From: Walter Roberson on 21 Mar 2010 23:20
rabbahs wrote:
> Walter Roberson <roberson(a)hushmail.com> wrote in message
> <ho4itl$msf$1(a)canopus.cc.umanitoba.ca>...

>> The values that can be deduced linearly from a, b, and d are:
>>
>> c = 1/2*c15 - 2*d - c16 - 2*c17 + 2*a + b
>> e = 94/25*c17
>> f = c16 + 2*c17 + c18 - 2*a - b
>> g = c14 - a - b - d
>> p = a + b + c + d + e + f
>>
>> p can also be expressed as p = a + b - d + c15/2 + 94/25*c17 + c18
>> by combining the other equations.

If you examine the expressions for c, g, and p, you can see that d
always appears in the negative for them. Thus those expressions have the
greatest chance of being positive if d is as small as possible. To
explore that possibility, evaluate the system of three non-linear
equations at d = 0, leaving a system of three equations in two
variables. The second of the equations is the most complex of them, so
solve the first against the third. The result is a relatively simple
quadratic which lead to "reasonable" expressions for a and b -- indeed,
one of the two solutions to the quadratic has b = 0. Choosing the other
root and substituting back in to the system of three equations, sure
enough the first and third go to 0, and the second goes to something
that is not all that long -- and which factors moderately well.

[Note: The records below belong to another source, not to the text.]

import Summits.HubbardSuperconductivity.HubbardSuperconductivity.Theorems.AnisotropyChordTransferFibre3FinXDEvalW

/-!
# Route `AnisotropyChord` / H0 rotor rung: FIN per-`L` row-D (KT-2a″) cell facts, `L = 13`, cells 44–45

Kernel facts `xdCellAny0 13 (49/50) la lb aD = true` (in-kernel point tables, zero data; `decide +kernel`) for the combined-cell
grid of `L = 13` (g5 design, 1–2.5 % cells); assembled in `…FinXDThirteen`.  Prover seat `hubbard-h0-rotor-p3` g7; helper for piece A =
stmt-HubbardSuperconductivity-23918 of rung 19089 (`--supports`, helper class).  WHAT THIS IS NOT: nothing here proves superconductivity in the
Hubbard model (rotor TARGET as worded stays FALSE, g15 verdict); kernel facts for ONE hypothesis of ONE conditional reduction.  No sorry.
-/

set_option linter.dupNamespace false
set_option autoImplicit false

namespace Summit.HubbardSuperconductivity.HubbardSuperconductivity.Theorems.AnisotropyChord.Transfer.Fibre3

namespace FinXD

/-- cell 44 of `L = 13` (`cert`). [folklore] -/
theorem xd13_44 : xdCellAny0 13 (49/50 : ℚ) 997832680742376 1022778497760936 (7/100 : ℚ) = true := by (rw [← xdCellAnyW0_eq]; decide +kernel)

/-- cell 45 of `L = 13` (`cert`). [folklore] -/
theorem xd13_45 : xdCellAny0 13 (49/50 : ℚ) 1022778497760936 1048347960204960 (7/100 : ℚ) = true := by (rw [← xdCellAnyW0_eq]; decide +kernel)

end FinXD

end Summit.HubbardSuperconductivity.HubbardSuperconductivity.Theorems.AnisotropyChord.Transfer.Fibre3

If you then check which constants that expression involve, and solve the
expression for each of them in turn (one at a time), then you find that
each in turn is the sum of negatives of some of the constants. Under the
assumption that the constants are positive, the implication is that the
constant being solved for would end up negative; and since this happens
for all the constants involved, there is no possibility to solve the
system to end up with all positive constants. From this, we deduce that
in fact d must be non-zero and large enough to interact with the other
constants to produce magnitudes comparable to the other constants.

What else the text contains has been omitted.